President Barack Obama dislikes America and is a Socialist. I'm sure several of you are saying to yourself, "I'm offended by that." Others may be calling that statement racist. That's another topic for another day.

Here's another one. Sarah Palin is a dimwit who needs to write on her hands to remember what she actually believes. I probably offended some more of you with that one. I'm not sorry to those of you who feel offended for either statement. We still live in America, right? Land of the free, home of the brave and all that?

Anyone in this country should be free to state those types of opinions. But, when people claim they are offended or say that you're racist or sexist for making a statement that has nothing to do with race or sex, what happens?

Some people are going to stop speaking their minds. That's exactly the problem with this sensitivity and focus on political correctness. The most dangerous words in America aren't what you think they are anymore. Today, they are "I'm offended," or "That offends me."

Remember, in most cases you allow yourself to "be offended." Nobody has the full power to control what "offends" you or how you react to something that legitimately is offensive.

On our website, we allow people to comment on our stories and blogs. The past week or so was a little feisty with the lead up to the National Football Conference Championship game between the Packers and the Bears. There were some comments and foul language posted that was inappropriate and removed when it was discovered. However, before that could happen, our feedback abuse report went crazy, including people who claimed to "be offended" by the language.

Come on people, as if you haven't ever heard those words before. It's likely your favorite comedian uses some of them in every sentence. But, on our website, your poor virgin eyeballs couldn't take it.

I did it again. I just offended some of you didn't I? See how silly we have all become?

But, some of this is not silly. It's serious.

Take the recent shooting tragedy in Tucson, Ariz. This unexplainable event elevated many people's sensitivity to words and how they are used.
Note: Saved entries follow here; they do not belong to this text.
import Summits.ABC.IUTFork.Cor312VolumesPadicLatticeScaled
import HarnessLib

/-!
# [IUTchIII] Corollary 3.12, statement — (Ind1)/(Ind2) fix EVERY permutation-compatible, (Ind2)-stable
# FAMILY of summand lattices `e⁻¹(Π_{v⃗} Λ_{v⃗})`, in particular the symmetric scale families `Π_{v⃗} c(v⃗)·I_{v⃗}`

Proof-only companion (D-0012; abc-iut cell, seat abc-iut-w5-d250 gen 5, G1-Θ hands item «(U1)-LATTICE» of
abc-iut-w5-d166's SHAPES memo §2 (U1) / §4 (ii)) of abc-iut-c312-5's `Cor312VolumesPadicLattice` (gen 3) and
`Cor312VolumesPadicLatticeScaled` (gen 4); TAKES NO SIDE on [IUTchIII] Cor. 3.12. Those files prove, on the real
prime packets of a `p`-adic presentation `P` of c312-1's log-shell carriers, that every (Ind1)- or (Ind2)-family maps
the preimage of a SCALED LOG-SHELL lattice onto itself — `e⁻¹(Π_{v⃗} c·I_{v⃗})` for one constant `c` (gen 3
`family_image_latticePk`, `image_latticePk_of_mem_closure`) and `latticePkS c = e⁻¹(Π_{v⃗} c(v⃗)·I_{v⃗})` for a
capsule-SYMMETRIC scalar function `c(v⃗∘σ) = c(v⃗)` (gen 4 `family_image_latticePkS_of_symm`,
`image_latticePkS_of_mem_closure_of_symm`, with the full (Ind1)-orbit description `image_latticePkS_mem_orbit_iff` for
non-symmetric `c`) — the `hW` input of abc-iut-c312-7's `Setting.hullDefined_of_stable` / `sUnion_possibleImages_subset`.
ATTRIBUTION NOTE (v2): the symmetric SCALAR-family case asked for in w5-d166's SHAPES §2 (U1) ("the symmetric-family
version `e⁻¹(Π_{v⃗} c(v⃗)·I_{v⃗})`, `c ∘ σ = c`, is the needed generalisation") was thus ALREADY in the tree as c312-5 gen 4's
`latticePkS` API; §3 (2) below restates it over the explicit set (definitionally `latticePkS`,
`preimage_pi_smul_logShell_eq_latticePkS`) and consumers should cite c312-5's names for it. What THIS FILE adds is the
general form, by the same pure set algebra (no statement about the kernel of the comparison `e`), for families of
summand subsets that are NOT scalar multiples of the log-shell (scaled hulls, `Aut(X_{v⃗} : I_{v⃗})`-stable bodies):

* §1 for ANY family `Λ : v⃗ ↦ Λ_{v⃗} ⊆ X_{v⃗}` of subsets of the real summands that is
  (a) PERMUTATION-COMPATIBLE, `perm_σ(Λ_{v⃗∘σ}) = Λ_{v⃗}` (`P.permX σ e '' Λ (e ∘ σ) = Λ e`), and
  (b) (Ind2)-STABLE summandwise, `ψ(Λ_{v⃗}) = Λ_{v⃗}` for every `ψ ∈ indTwo = Aut(X_{v⃗} : log_p(R^×_{v⃗}))`,
  the summand permutation `permΨ σ` and every summandwise `⊗_a g'_a` with shell-preserving `ℚ_p`-linear factors map
  `Π_{v⃗} Λ_{v⃗}` onto itself (`permΨ_image_pi_of_compat`, `congr_image_pi_of_stable`);
* §2 DESCENT along the comparison (c312-5's `comparison_permute`, `comparison_factorwise`,
  `image_preimage_eq_of_semiconj`): `permute σ`, every factor-and-summand-wise `Ism`/strip family, hence EVERY
  (Ind1)- or (Ind2)-family and every element of the indeterminacy subgroup `⟨Ind1Family ∪ Ind2Family⟩` maps
  `e⁻¹(Π_{v⃗} Λ_{v⃗})` onto itself (`family_image_preimage_pi`, `image_preimage_pi_of_mem_closure`), and every subset
  of it stays inside under all of them (`image_subset_preimage_pi_of_mem_closure`);
* §3 INSTANCES: the symmetric scale families `Λ_{v⃗} = c(v⃗)·I_{v⃗}` with `c(v⃗∘σ) = c(v⃗)`
  (`family_image_latticePkFam`, `image_latticePkFam_of_mem_closure` — the same sets and statements as c312-5 gen 4's
  `family_image_latticePkS_of_symm` / `image_latticePkS_of_mem_closure_of_symm`, see §4; `c` constant recovers gen 3's
  `latticePk`, `latticePk_eq_preimage_pi`), the `p`-power scales `p^{m(v⃗)}·I_{v⃗}` with a permutation-symmetric exponent
  `m : v⃗ ↦ ℤ` (`family_image_latticePkZPow`, `image_latticePkZPow_of_mem_closure`) — the shape of the content
  exponents of the sharp bound —, and scaled (Ind2)-stable symmetric families `c(v⃗)·S_{v⃗}`
  (`family_image_smul_pi`);
* §4 BRIDGE to c312-5 gen 4: `e⁻¹(Π_{v⃗} c(v⃗)·I_{v⃗})` written as an explicit preimage IS `latticePkS c`
  (`preimage_pi_smul_logShell_eq_latticePkS`, `rfl`), so §3 (2) and c312-5's symmetric-lattice theorems are
  interchangeable (`family_image_latticePkFam_eq_latticePkS` restates §3 (2) through `latticePkS`).

Dupuy–Hilado (arXiv:2004.13228) §4 intro / §4.7 / §4.9, read in c312-5's file: "elements of Ind1 are just
automorphisms … induced by automorphisms of the `ℤ_p`-lattice `I^{⊗ j+1}_{V̲,p} = ⊕_{v⃗} I_{v⃗}`", "This map … fixes the
lattice", "the Ind2 indeterminacies also preserve this lattice" — the summand-by-summand mechanism is literally the
same for any lattice family permuted among itself by the capsule permutations. [cite: DupuyHilado2025, §4 (intro),
§4.7, §4.9]. HONEST FRAMING: generic set algebra over c312-5's presentation; no new definition, no edit to any
other seat's file, no judgement on Cor. 3.12; typed ≠ proved for the disputed step itself.
-/

noncomputable section

open Set Function PiTensorProduct
open scoped TensorProduct Pointwise

namespace Summit.ABC

namespace IUTFork

namespace Cor312Vol

namespace PadicPresentation

open Thm311 Literature.IUT.LogThetaLattice Literature.IUT.LogVolume Literature.LinearAlgebra.BaseChange

variable {T : ThetaIndex} {L : LogShells T} {vQ : T.VQ} {p : ℕ} [hp : Fact p.Prime]
  (P : PadicPresentation L vQ p) {j : T.Label}

/-! ## 1. Permutation-compatible, (Ind2)-stable summand families are fixed summand-by-summand -/

/-- **(Ind1), permutation part, fixes `Π_{v⃗} Λ_{v⃗}`** for a PERMUTATION-COMPATIBLE family
(`perm_σ(Λ_{v⃗∘σ}) = Λ_{v⃗}`): the summand permutation `permΨ σ` maps `Π_{v⃗} Λ_{v⃗}` onto itself ("This map … fixes
the lattice", summand by summand). [cite: DupuyHilado2025, §4.7] -/
theorem permΨ_image_pi_of_compat (Λ : ∀ e : T.Caps j → T.Fibre vQ, Set (P.X e))
    (hperm : ∀ (σ : Equiv.Perm (T.Caps j)) (e : T.Caps j → T.Fibre vQ), P.permX σ e '' Λ (e ∘ σ) = Λ e)
    (σ : Equiv.Perm (T.Caps j)) : P.permΨ σ '' Set.pi univ Λ = Set.pi univ Λ := by
  rw [permΨ_image_pi]
  exact congrArg (Set.pi univ) (funext fun e => hperm σ e)

/-- **(Ind2)-type summandwise families fix `Π_{v⃗} Λ_{v⃗}`** for an (Ind2)-STABLE family: for `ℚ_p`-linear
`g'_{a,v}` preserving `log_p(𝒪^×_{K_v})`, the summandwise map `y ↦ (⊗_a g'_{a,v⃗ a})(y_{v⃗})` lies in `indTwo`
summand by summand (c312-5 `congr_mem_indTwo`), so maps the family onto itself ("the Ind2 indeterminacies also
preserve this lattice"). [cite: DupuyHilado2025, §4.9] -/
theorem congr_image_pi_of_stable (Λ : ∀ e : T.Caps j → T.Fibre vQ, Set (P.X e))
    (hind : ∀ (e : T.Caps j → T.Fibre vQ) (ψ : P.X e ≃ₗ[ℚ_[p]] P.X e),
      ψ ∈ indTwo p (P.kk e) → ψ '' Λ e = Λ e)
    (g' : T.Caps j → ∀ v : T.Fibre vQ, P.k v ≃ₗ[ℚ_[p]] P.k v)
    (hlog : ∀ i v, g' i v '' logUnits (P.k v) = logUnits (P.k v)) :
    (fun (y : ∀ e : T.Caps j → T.Fibre vQ, P.X e) e =>
        (PiTensorProduct.congr fun a => g' a (e a) : P.X e ≃ₗ[ℚ_[p]] P.X e) (y e)) '' Set.pi univ Λ =
      Set.pi univ Λ := by
  have h := Set.piMap_image_univ_pi
    (fun e : T.Caps j → T.Fibre vQ => ⇑(PiTensorProduct.congr fun a => g' a (e a) : P.X e ≃ₗ[ℚ_[p]] P.X e)) Λ
  rw [show (fun (y : ∀ e : T.Caps j → T.Fibre vQ, P.X e) e =>
      (PiTensorProduct.congr fun a => g' a (e a) : P.X e ≃ₗ[ℚ_[p]] P.X e) (y e)) =
      Pi.map (fun e => ⇑(PiTensorProduct.congr fun a => g' a (e a) : P.X e ≃ₗ[ℚ_[p]] P.X e)) from rfl, h]
  exact congrArg (Set.pi univ) (funext fun e =>
    hind e _ (P.congr_mem_indTwo e _ fun a => hlog a (e a)))

/-! ## 2. Descent along the comparison: every (Ind1)/(Ind2)-family maps `e⁻¹(Π_{v⃗} Λ_{v⃗})` onto itself -/

/-- `permute σ` maps `e⁻¹(Π_{v⃗} Λ_{v⃗})` onto itself (permutation-compatible family; descent of §1 along
c312-5's `comparison_permute`). [cite: DupuyHilado2025, §4.7] -/
theorem permute_image_preimage_pi (Λ : ∀ e : T.Caps j → T.Fibre vQ, Set (P.X e))
    (hperm : ∀ (σ : Equiv.Perm (T.Caps j)) (e : T.Caps j → T.Fibre vQ), P.permX σ e '' Λ (e ∘ σ) = Λ e)
    (σ : Equiv.Perm (T.Caps j)) :
    L.permute j vQ σ '' (P.comparison j ⁻¹' Set.pi univ Λ) = P.comparison j ⁻¹' Set.pi univ Λ :=
  image_preimage_eq_of_semiconj (L.permute j vQ σ).surjective (P.permΨ σ).injective (P.comparison_permute σ)
    (P.permΨ_image_pi_of_compat Λ hperm σ)

/-- A factor-and-summand-wise family intertwined with shell-preserving `ℚ_p`-linear maps maps `e⁻¹(Π_{v⃗} Λ_{v⃗})`
onto itself ((Ind2)-stable family; descent of §1 along c312-5's `comparison_factorwise`).
[cite: DupuyHilado2025, §4.9] -/
theorem factorwise_image_preimage_pi (Λ : ∀ e : T.Caps j → T.Fibre vQ, Set (P.X e))
    (hind : ∀ (e : T.Caps j → T.Fibre vQ) (ψ : P.X e ≃ₗ[ℚ_[p]] P.X e),
      ψ ∈ indTwo p (P.kk e) → ψ '' Λ e = Λ e)
    (g : T.Caps j → ∀ v : T.Fibre vQ, L.carrier v.1 ≃ₗ[ℚ] L.carrier v.1)
    (g' : T.Caps j → ∀ v : T.Fibre vQ, P.k v ≃ₗ[ℚ_[p]] P.k v)
    (hg' : ∀ i v x, P.φ v (g i v x) = g' i v (P.φ v x))
    (hlog : ∀ i v, g' i v '' logUnits (P.k v) = logUnits (P.k v)) :
    L.factorwise j vQ (fun i => L.summandwise vQ (g i)) '' (P.comparison j ⁻¹' Set.pi univ Λ) =
      P.comparison j ⁻¹' Set.pi univ Λ := by
  refine image_preimage_eq_of_semiconj (LinearEquiv.surjective _) (fun y y' h => ?_)
    (P.comparison_factorwise g g' hg') (P.congr_image_pi_of_stable Λ hind g' hlog)
  funext e
  exact (PiTensorProduct.congr fun a => g' a (e a) : P.X e ≃ₗ[ℚ_[p]] P.X e).injective (congrFun h e)

/-- **(Ind2) maps `e⁻¹(Π_{v⃗} Λ_{v⃗})` onto itself** (families of `Ism`-elements of the presented signature;
(Ind2)-stable family). [cite: DupuyHilado2025, §4.9] -/
theorem ism_image_preimage_pi (Λ : ∀ e : T.Caps j → T.Fibre vQ, Set (P.X e))
    (hind : ∀ (e : T.Caps j → T.Fibre vQ) (ψ : P.X e ≃ₗ[ℚ_[p]] P.X e),
      ψ ∈ indTwo p (P.kk e) → ψ '' Λ e = Λ e)
    (g : T.Caps j → ∀ v : T.Fibre vQ, L.carrier v.1 ≃ₗ[ℚ] L.carrier v.1)
    (hg : ∀ i v, g i v ∈ L.ism v.1) :
    L.factorwise j vQ (fun i => L.summandwise vQ (g i)) '' (P.comparison j ⁻¹' Set.pi univ Λ) =
      P.comparison j ⁻¹' Set.pi univ Λ := by
  choose g' hg' using fun i v => P.ism_linear v (g i v) (hg i v)
  exact P.factorwise_image_preimage_pi Λ hind g g' hg'
    (fun i v => P.image_logUnits_eq (hg' i v) (P.ism_shell v _ (hg i v)))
But, instead of blaming a single lunatic for wielding a gun and killing six innocent people for no reason, some in this nation have suggested certain words and political rhetoric led to the killings.

Suddenly, no longer can we say these words — "crosshairs," "job-killing," "battleground," targeted race," or "collateral damage."

Everybody has to tone it down, some of the pundits said. Look what happens when we offend and hurt people and talk this way — people kill other people.

That is purely ridiculous. The very thought, with no evidence, that political bickering on either side had anything to do with a crazy person killing people at a grocery store is an assault on American's intelligence.

When we can no longer say certain words for fear of setting someone off on a violent spree, we end the discussion. When we have to so carefully choose our words so as to ensure we do not "offend" anyone else, that's no longer free speech.

And that doesn't make for a freer or better country. I would argue it's the first step toward the end of this great Republic.

Let's choose free speech over feelings and emotions. Let's choose intelligent discussions in which we will probably disagree. Let's not allow hurt feelings to stop us from talking about the real issues that matter to all of us.

There's a reason why it's the First Amendment and not the seventh or eighth.

As Americans, we should never forget that.

Seiser is the editor of the Regional News.